Assignment:
Starting with the line containing "-- the Borel" and going on through the line containing "haveI : Countable", return the lines of the data below exactly, and only those.

Source material:

------------------------

/-! ## §2 One `T`: the archimedean carrier evaluated on a measurable set -/

set_option maxHeartbeats 800000 in -- MEASURED (fails at 400000, passes at 800000; ★ Φ3b §3 needs 1600000 on the same tower): `whnf` of the Borel instance tower on `N_∞ × ((Π_{v∈T} N_v) × Πʳ_{v∉T} N_v)` of nested subtypes; plain `have`∕`rw`∕`calc`, no search tactics
/-- **The archimedean carrier evaluated on a measurable set.**  If `(unipDeltaSplitAt T)_* νN = νinfT ⊗ ((⊗_{v∈T} ν_v) ⊗ ∏'_{v∉T}(ν_v ; K_v))` with
`ν_v(K_v) = 1` for all `v` (`K_v := K_{H,v} ∩ N_Δ(L⁺_v)`), then for every measurable `A ⊆ N_Δ(L⁺ ⊗ ℝ)`
`νinfT (A) = νN {u | u_∞ ∈ A ∧ ∀ v, u_v ∈ K_v}` — the right-hand side does not mention `T`.  Box evaluation: `Measure.pi_pi` + `hνK`, Tate's box
formula ★ `rpMeasure_setOf_forall_mem_eq_prod` (at `S₀ = S = ∅`), `Measure.prod_prod`, `Measure.map_apply` (measurability of the continuous splitting under
the Borel tower of ★ Φ3b §3), and §1. [cite: CasselsFrohlichANT1967, Ch. XV (Tate) §3.3] [cite: BorelJacquet1979, §4.1] -/
theorem νinf_apply_eq_measure_setOf
    (νN : Measure ↥(unipDelta L e dV hdV dW hdW))
    (νv : ∀ v : HeightOneSpectrum (𝓞 (Fp L)), Measure ↥(unipDeltaLoc L e dV hdV dW hdW v)) (hνσ : ∀ v, SigmaFinite (νv v))
    (hνK : ∀ v, νv v (((inH (fun v => UnitaryGroup.localInt L (IsCMField.complexConj L) (n + n) (hermD L e dV hdV dW hdW) v)
      (fun v => unipDeltaLoc L e dV hdV dW hdW v) v) : Subgroup ↥(unipDeltaLoc L e dV hdV dW hdW v)) : Set ↥(unipDeltaLoc L e dV hdV dW hdW v)) = 1)
    (T : Finset (HeightOneSpectrum (𝓞 (Fp L)))) (νinfT : Measure ↥(unipDeltaArch L e dV hdV dW hdW))
    (hmap : Measure.map (unipDeltaSplitAt L e dV hdV dW hdW T) νN =
      νinfT.prod ((Measure.pi fun v : T => νv v.1).prod
        (rpMeasure (fun v : {v : HeightOneSpectrum (𝓞 (Fp L)) // v ∉ T} => ((inH (fun v => UnitaryGroup.localInt L (IsCMField.complexConj L) (n + n) (hermD L e dV hdV dW hdW) v) (fun v => unipDeltaLoc L e dV hdV dW hdW v) v.1 : Subgroup ↥(unipDeltaLoc L e dV hdV dW hdW v.1)) : Set ↥(unipDeltaLoc L e dV hdV dW hdW v.1))) (fun v => νv v.1) ∅)))
    {A : Set ↥(unipDeltaArch L e dV hdV dW hdW)} (hA : MeasurableSet A) :
    νinfT A = νN {u : ↥(unipDelta L e dV hdV dW hdW) | (unipDeltaSplit L e dV hdV dW hdW u).1 ∈ A ∧
      ∀ v : HeightOneSpectrum (𝓞 (Fp L)), (unipDeltaSplit L e dV hdV dW hdW u).2 v ∈ (inH (fun v => UnitaryGroup.localInt L (IsCMField.complexConj L) (n + n) (hermD L e dV hdV dW hdW) v) (fun v => unipDeltaLoc L e dV hdV dW hdW v) v : Subgroup ↥(unipDeltaLoc L e dV hdV dW hdW v))} := by
  -- the Borel tower of ★ Φ3b §3 (measurability of the continuous splitting `unipDeltaSplitAt T`)
  haveI : Countable (HeightOneSpectrum (𝓞 (Fp L))) := countable_heightOneSpectrum (Fp L)
  haveI : ∀ v, SecondCountableTopology ↥(unipDeltaLoc L e dV hdV dW hdW v) := fun v => secondCountableTopology_unipDeltaLoc L e dV hdV dW hdW v
  haveI := fact_isOpen_inH_unipDeltaLoc L e dV hdV dW hdW
  haveI := fact_isOpen_off (fun v => ↥(unipDeltaLoc L e dV hdV dW hdW v)) (fun v => inH (fun v => UnitaryGroup.localInt L (IsCMField.complexConj L) (n + n) (hermD L e dV hdV dW hdW) v) (fun v => unipDeltaLoc L e dV hdV dW hdW v) v) T
  haveI := borelSpace_off (fun v => ↥(unipDeltaLoc L e dV hdV dW hdW v)) (fun v => inH (fun v => UnitaryGroup.localInt L (IsCMField.complexConj L) (n + n) (hermD L e dV hdV dW hdW) v) (fun v => unipDeltaLoc L e dV hdV dW hdW v) v) T
  haveI := secondCountableTopology_off (fun v => ↥(unipDeltaLoc L e dV hdV dW hdW v)) (fun v => inH (fun v => UnitaryGroup.localInt L (IsCMField.complexConj L) (n + n) (hermD L e dV hdV dW hdW) v) (fun v => unipDeltaLoc L e dV hdV dW hdW v) v) T
  haveI := secondCountableTopology_unipDeltaArch L e dV hdV dW hdW
  haveI hT2 : SecondCountableTopology (Π v : T, ↥(unipDeltaLoc L e dV hdV dW hdW v.1)) := inferInstance
  haveI : SecondCountableTopologyEither (Π v : T, ↥(unipDeltaLoc L e dV hdV dW hdW v.1)) (Πʳ v : {v : HeightOneSpectrum (𝓞 (Fp L)) // v ∉ T}, [↥(unipDeltaLoc L e dV hdV dW hdW v.1), inH (fun v => UnitaryGroup.localInt L (IsCMField.complexConj L) (n + n) (hermD L e dV hdV dW hdW) v) (fun v => unipDeltaLoc L e dV hdV dW hdW v) v.1]) := secondCountableTopologyEither_of_left _ _
  haveI hB2 : BorelSpace ((Π v : T, ↥(unipDeltaLoc L e dV hdV dW hdW v.1)) × (Πʳ v : {v : HeightOneSpectrum (𝓞 (Fp L)) // v ∉ T}, [↥(unipDeltaLoc L e dV hdV dW hdW v.1), inH (fun v => UnitaryGroup.localInt L (IsCMField.complexConj L) (n + n) (hermD L e dV hdV dW hdW) v) (fun v => unipDeltaLoc L e dV hdV dW hdW v) v.1])) := Prod.borelSpace
  haveI : SecondCountableTopologyEither ↥(unipDeltaArch L e dV hdV dW hdW) ((Π v : T, ↥(unipDeltaLoc L e dV hdV dW hdW v.1)) × (Πʳ v : {v : HeightOneSpectrum (𝓞 (Fp L)) // v ∉ T}, [↥(unipDeltaLoc L e dV hdV dW hdW v.1), inH (fun v => UnitaryGroup.localInt L (IsCMField.complexConj L) (n + n) (hermD L e dV hdV dW hdW) v) (fun v => unipDeltaLoc L e dV hdV dW hdW v) v.1])) := secondCountableTopologyEither_of_left _ _
  haveI : BorelSpace (↥(unipDeltaArch L e dV hdV dW hdW) × ((Π v : T, ↥(unipDeltaLoc L e dV hdV dW hdW v.1)) × (Πʳ v : {v : HeightOneSpectrum (𝓞 (Fp L)) // v ∉ T}, [↥(unipDeltaLoc L e dV hdV dW hdW v.1), inH (fun v => UnitaryGroup.localInt L (IsCMField.complexConj L) (n + n) (hermD L e dV hdV dW hdW) v) (fun v => unipDeltaLoc L e dV hdV dW hdW v) v.1]))) := Prod.borelSpace
  haveI : ∀ v, SigmaFinite (νv v) := hνσ
  -- the compact-open subgroups `K_v`: measurable, nonempty, of mass one
  have hKm : ∀ v : HeightOneSpectrum (𝓞 (Fp L)), MeasurableSet ((inH (fun v => UnitaryGroup.localInt L (IsCMField.complexConj L) (n + n) (hermD L e dV hdV dW hdW) v) (fun v => unipDeltaLoc L e dV hdV dW hdW v) v : Subgroup ↥(unipDeltaLoc L e dV hdV dW hdW v)) : Set ↥(unipDeltaLoc L e dV hdV dW hdW v)) :=
    fun v => (isOpen_inH_unipDeltaLoc L e dV hdV dW hdW v).measurableSet
  have hCm : ∀ v : {v : HeightOneSpectrum (𝓞 (Fp L)) // v ∉ T}, MeasurableSet ((inH (fun v => UnitaryGroup.localInt L (IsCMField.complexConj L) (n + n) (hermD L e dV hdV dW hdW) v) (fun v => unipDeltaLoc L e dV hdV dW hdW v) v.1 : Subgroup ↥(unipDeltaLoc L e dV hdV dW hdW v.1)) : Set ↥(unipDeltaLoc L e dV hdV dW hdW v.1)) :=
    fun v => hKm v.1
  have hCne : ∀ v : {v : HeightOneSpectrum (𝓞 (Fp L)) // v ∉ T}, ((inH (fun v => UnitaryGroup.localInt L (IsCMField.complexConj L) (n + n) (hermD L e dV hdV dW hdW) v) (fun v => unipDeltaLoc L e dV hdV dW hdW v) v.1 : Subgroup ↥(unipDeltaLoc L e dV hdV dW hdW v.1)) : Set ↥(unipDeltaLoc L e dV hdV dW hdW v.1)).Nonempty :=
    fun v => ⟨1, Subgroup.one_mem _⟩
  have hm1 : ∀ v : {v : HeightOneSpectrum (𝓞 (Fp L)) // v ∉ T}, v ∉ (∅ : Finset {v : HeightOneSpectrum (𝓞 (Fp L)) // v ∉ T}) → νv v.1 ((inH (fun v => UnitaryGroup.localInt L (IsCMField.complexConj L) (n + n) (hermD L e dV hdV dW hdW) v) (fun v => unipDeltaLoc L e dV hdV dW hdW v) v.1 : Subgroup ↥(unipDeltaLoc L e dV hdV dW hdW v.1)) : Set ↥(unipDeltaLoc L e dV hdV dW hdW v.1)) = 1 :=
    fun v _ => hνK v.1
  haveI : SigmaFinite (rpMeasure (fun v : {v : HeightOneSpectrum (𝓞 (Fp L)) // v ∉ T} => ((inH (fun v => UnitaryGroup.localInt L (IsCMField.complexConj L) (n + n) (hermD L e dV hdV dW hdW) v) (fun v => unipDeltaLoc L e dV hdV dW hdW v) v.1 : Subgroup ↥(unipDeltaLoc L e dV hdV dW hdW v.1)) : Set ↥(unipDeltaLoc L e dV hdV dW hdW v.1))) (fun v => νv v.1) ∅) :=
    sigmaFinite_rpMeasure _ _ hCm (S₀ := ∅) hm1
  -- the finite factors of the box have mass one
  have hpi : (Measure.pi fun v : T => νv v.1) (Set.univ.pi fun v : T => ((inH (fun v => UnitaryGroup.localInt L (IsCMField.complexConj L) (n + n) (hermD L e dV hdV dW hdW) v) (fun v => unipDeltaLoc L e dV hdV dW hdW v) v.1 : Subgroup ↥(unipDeltaLoc L e dV hdV dW hdW v.1)) : Set ↥(unipDeltaLoc L e dV hdV dW hdW v.1))) = 1 := by
    rw [Measure.pi_pi]
    exact Finset.prod_eq_one fun v _ => hνK v.1
  have hrp : (rpMeasure (fun v : {v : HeightOneSpectrum (𝓞 (Fp L)) // v ∉ T} => ((inH (fun v => UnitaryGroup.localInt L (IsCMField.complexConj L) (n + n) (hermD L e dV hdV dW hdW) v) (fun v => unipDeltaLoc L e dV hdV dW hdW v) v.1 : Subgroup ↥(unipDeltaLoc L e dV hdV dW hdW v.1)) : Set ↥(unipDeltaLoc L e dV hdV dW hdW v.1))) (fun v => νv v.1) ∅)
      {y : Πʳ v : {v : HeightOneSpectrum (𝓞 (Fp L)) // v ∉ T}, [↥(unipDeltaLoc L e dV hdV dW hdW v.1), inH (fun v => UnitaryGroup.localInt L (IsCMField.complexConj L) (n + n) (hermD L e dV hdV dW hdW) v) (fun v => unipDeltaLoc L e dV hdV dW hdW v) v.1] | ∀ j : {v : HeightOneSpectrum (𝓞 (Fp L)) // v ∉ T}, y j ∈ ((inH (fun v => UnitaryGroup.localInt L (IsCMField.complexConj L) (n + n) (hermD L e dV hdV dW hdW) v) (fun v => unipDeltaLoc L e dV hdV dW hdW v) j.1 : Subgroup ↥(unipDeltaLoc L e dV hdV dW hdW j.1)) : Set ↥(unipDeltaLoc L e dV hdV dW hdW j.1))} = 1 := by
    have h := rpMeasure_setOf_forall_mem_eq_prod (fun v : {v : HeightOneSpectrum (𝓞 (Fp L)) // v ∉ T} => ((inH (fun v => UnitaryGroup.localInt L (IsCMField.complexConj L) (n + n) (hermD L e dV hdV dW hdW) v) (fun v => unipDeltaLoc L e dV hdV dW hdW v) v.1 : Subgroup ↥(unipDeltaLoc L e dV hdV dW hdW v.1)) : Set ↥(unipDeltaLoc L e dV hdV dW hdW v.1))) (fun v => νv v.1)
      hCne hCm (S₀ := ∅) hm1 (S := ∅) (Finset.Subset.refl _) hCm (fun _ _ => rfl)
    rw [Finset.prod_empty] at h
    exact h
  -- measurability of the splitting and of the box
  have hmeas : Measurable (unipDeltaSplitAt L e dV hdV dW hdW T) := (unipDeltaSplitAt L e dV hdV dW hdW T).continuous.measurable
  have hbox : MeasurableSet (A ×ˢ ((Set.univ.pi fun v : T => ((inH (fun v => UnitaryGroup.localInt L (IsCMField.complexConj L) (n + n) (hermD L e dV hdV dW hdW) v) (fun v => unipDeltaLoc L e dV hdV dW hdW v) v.1 : Subgroup ↥(unipDeltaLoc L e dV hdV dW hdW v.1)) : Set ↥(unipDeltaLoc L e dV hdV dW hdW v.1))) ×ˢ
      {y : Πʳ v : {v : HeightOneSpectrum (𝓞 (Fp L)) // v ∉ T}, [↥(unipDeltaLoc L e dV hdV dW hdW v.1), inH (fun v => UnitaryGroup.localInt L (IsCMField.complexConj L) (n + n) (hermD L e dV hdV dW hdW) v) (fun v => unipDeltaLoc L e dV hdV dW hdW v) v.1] | ∀ j : {v : HeightOneSpectrum (𝓞 (Fp L)) // v ∉ T}, y j ∈ ((inH (fun v => UnitaryGroup.localInt L (IsCMField.complexConj L) (n + n) (hermD L e dV hdV dW hdW) v) (fun v => unipDeltaLoc L e dV hdV dW hdW v) j.1 : Subgroup ↥(unipDeltaLoc L e dV hdV dW hdW j.1)) : Set ↥(unipDeltaLoc L e dV hdV dW hdW j.1))})) :=
    hA.prod ((MeasurableSet.univ_pi fun v => hKm v.1).prod
      (measurableSet_setOf_forall_mem (fun v : {v : HeightOneSpectrum (𝓞 (Fp L)) // v ∉ T} => ((inH (fun v => UnitaryGroup.localInt L (IsCMField.complexConj L) (n + n) (hermD L e dV hdV dW hdW) v) (fun v => unipDeltaLoc L e dV hdV dW hdW v) v.1 : Subgroup ↥(unipDeltaLoc L e dV hdV dW hdW v.1)) : Set ↥(unipDeltaLoc L e dV hdV dW hdW v.1))) hCm hCm))
  -- evaluate `hmap` on the box
  calc νinfT A
      = νinfT A * ((Measure.pi fun v : T => νv v.1) (Set.univ.pi fun v : T => ((inH (fun v => UnitaryGroup.localInt L (IsCMField.complexConj L) (n + n) (hermD L e dV hdV dW hdW) v) (fun v => unipDeltaLoc L e dV hdV dW hdW v) v.1 : Subgroup ↥(unipDeltaLoc L e dV hdV dW hdW v.1)) : Set ↥(unipDeltaLoc L e dV hdV dW hdW v.1))) *
          (rpMeasure (fun v : {v : HeightOneSpectrum (𝓞 (Fp L)) // v ∉ T} => ((inH (fun v => UnitaryGroup.localInt L (IsCMField.complexConj L) (n + n) (hermD L e dV hdV dW hdW) v) (fun v => unipDeltaLoc L e dV hdV dW hdW v) v.1 : Subgroup ↥(unipDeltaLoc L e dV hdV dW hdW v.1)) : Set ↥(unipDeltaLoc L e dV hdV dW hdW v.1))) (fun v => νv v.1) ∅)
            {y : Πʳ v : {v : HeightOneSpectrum (𝓞 (Fp L)) // v ∉ T}, [↥(unipDeltaLoc L e dV hdV dW hdW v.1), inH (fun v => UnitaryGroup.localInt L (IsCMField.complexConj L) (n + n) (hermD L e dV hdV dW hdW) v) (fun v => unipDeltaLoc L e dV hdV dW hdW v) v.1] | ∀ j : {v : HeightOneSpectrum (𝓞 (Fp L)) // v ∉ T}, y j ∈ ((inH (fun v => UnitaryGroup.localInt L (IsCMField.complexConj L) (n + n) (hermD L e dV hdV dW hdW) v) (fun v => unipDeltaLoc L e dV hdV dW hdW v) j.1 : Subgroup ↥(unipDeltaLoc L e dV hdV dW hdW j.1)) : Set ↥(unipDeltaLoc L e dV hdV dW hdW j.1))}) := by
        rw [hpi, hrp, mul_one, mul_one]
    _ = (νinfT.prod ((Measure.pi fun v : T => νv v.1).prod
          (rpMeasure (fun v : {v : HeightOneSpectrum (𝓞 (Fp L)) // v ∉ T} => ((inH (fun v => UnitaryGroup.localInt L (IsCMField.complexConj L) (n + n) (hermD L e dV hdV dW hdW) v) (fun v => unipDeltaLoc L e dV hdV dW hdW v) v.1 : Subgroup ↥(unipDeltaLoc L e dV hdV dW hdW v.1)) : Set ↥(unipDeltaLoc L e dV hdV dW hdW v.1))) (fun v => νv v.1) ∅)))
          (A ×ˢ ((Set.univ.pi fun v : T => ((inH (fun v => UnitaryGroup.localInt L (IsCMField.complexConj L) (n + n) (hermD L e dV hdV dW hdW) v) (fun v => unipDeltaLoc L e dV hdV dW hdW v) v.1 : Subgroup ↥(unipDeltaLoc L e dV hdV dW hdW v.1)) : Set ↥(unipDeltaLoc L e dV hdV dW hdW v.1))) ×ˢ
      {y : Πʳ v : {v : HeightOneSpectrum (𝓞 (Fp L)) // v ∉ T}, [↥(unipDeltaLoc L e dV hdV dW hdW v.1), inH (fun v => UnitaryGroup.localInt L (IsCMField.complexConj L) (n + n) (hermD L e dV hdV dW hdW) v) (fun v => unipDeltaLoc L e dV hdV dW hdW v) v.1] | ∀ j : {v : HeightOneSpectrum (𝓞 (Fp L)) // v ∉ T}, y j ∈ ((inH (fun v => UnitaryGroup.localInt L (IsCMField.complexConj L) (n + n) (hermD L e dV hdV dW hdW) v) (fun v => unipDeltaLoc L e dV hdV dW hdW v) j.1 : Subgroup ↥(unipDeltaLoc L e dV hdV dW hdW j.1)) : Set ↥(unipDeltaLoc L e dV hdV dW hdW j.1))})) := by
        rw [Measure.prod_prod, Measure.prod_prod]
    _ = νN ((unipDeltaSplitAt L e dV hdV dW hdW T) ⁻¹' (A ×ˢ ((Set.univ.pi fun v : T => ((inH (fun v => UnitaryGroup.localInt L (IsCMField.complexConj L) (n + n) (hermD L e dV hdV dW hdW) v) (fun v => unipDeltaLoc L e dV hdV dW hdW v) v.1 : Subgroup ↥(unipDeltaLoc L e dV hdV dW hdW v.1)) : Set ↥(unipDeltaLoc L e dV hdV dW hdW v.1))) ×ˢ
      {y : Πʳ v : {v : HeightOneSpectrum (𝓞 (Fp L)) // v ∉ T}, [↥(unipDeltaLoc L e dV hdV dW hdW v.1), inH (fun v => UnitaryGroup.localInt L (IsCMField.complexConj L) (n + n) (hermD L e dV hdV dW hdW) v) (fun v => unipDeltaLoc L e dV hdV dW hdW v) v.1] | ∀ j : {v : HeightOneSpectrum (𝓞 (Fp L)) // v ∉ T}, y j ∈ ((inH (fun v => UnitaryGroup.localInt L (IsCMField.complexConj L) (n + n) (hermD L e dV hdV dW hdW) v) (fun v => unipDeltaLoc L e dV hdV dW hdW v) j.1 : Subgroup ↥(unipDeltaLoc L e dV hdV dW hdW j.1)) : Set ↥(unipDeltaLoc L e dV hdV dW hdW j.1))}))) :=
        (DFunLike.congr_fun hmap _).symm.trans (Measure.map_apply hmeas hbox)
    _ = νN {u : ↥(unipDelta L e dV hdV dW hdW) | (unipDeltaSplit L e dV hdV dW hdW u).1 ∈ A ∧
      ∀ v : HeightOneSpectrum (𝓞 (Fp L)), (unipDeltaSplit L e dV hdV dW hdW u).2 v ∈ (inH (fun v => UnitaryGroup.localInt L (IsCMField.complexConj L) (n + n) (hermD L e dV hdV dW hdW) v) (fun v => unipDeltaLoc L e dV hdV dW hdW v) v : Subgroup ↥(unipDeltaLoc L e dV hdV dW hdW v))} := by
        rw [preimage_unipDeltaSplitAt_box]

------------------------

Your response:
  -- the Borel tower of ★ Φ3b §3 (measurability of the continuous splitting `unipDeltaSplitAt T`)
  haveI : Countable (HeightOneSpectrum (𝓞 (Fp L))) := countable_heightOneSpectrum (Fp L)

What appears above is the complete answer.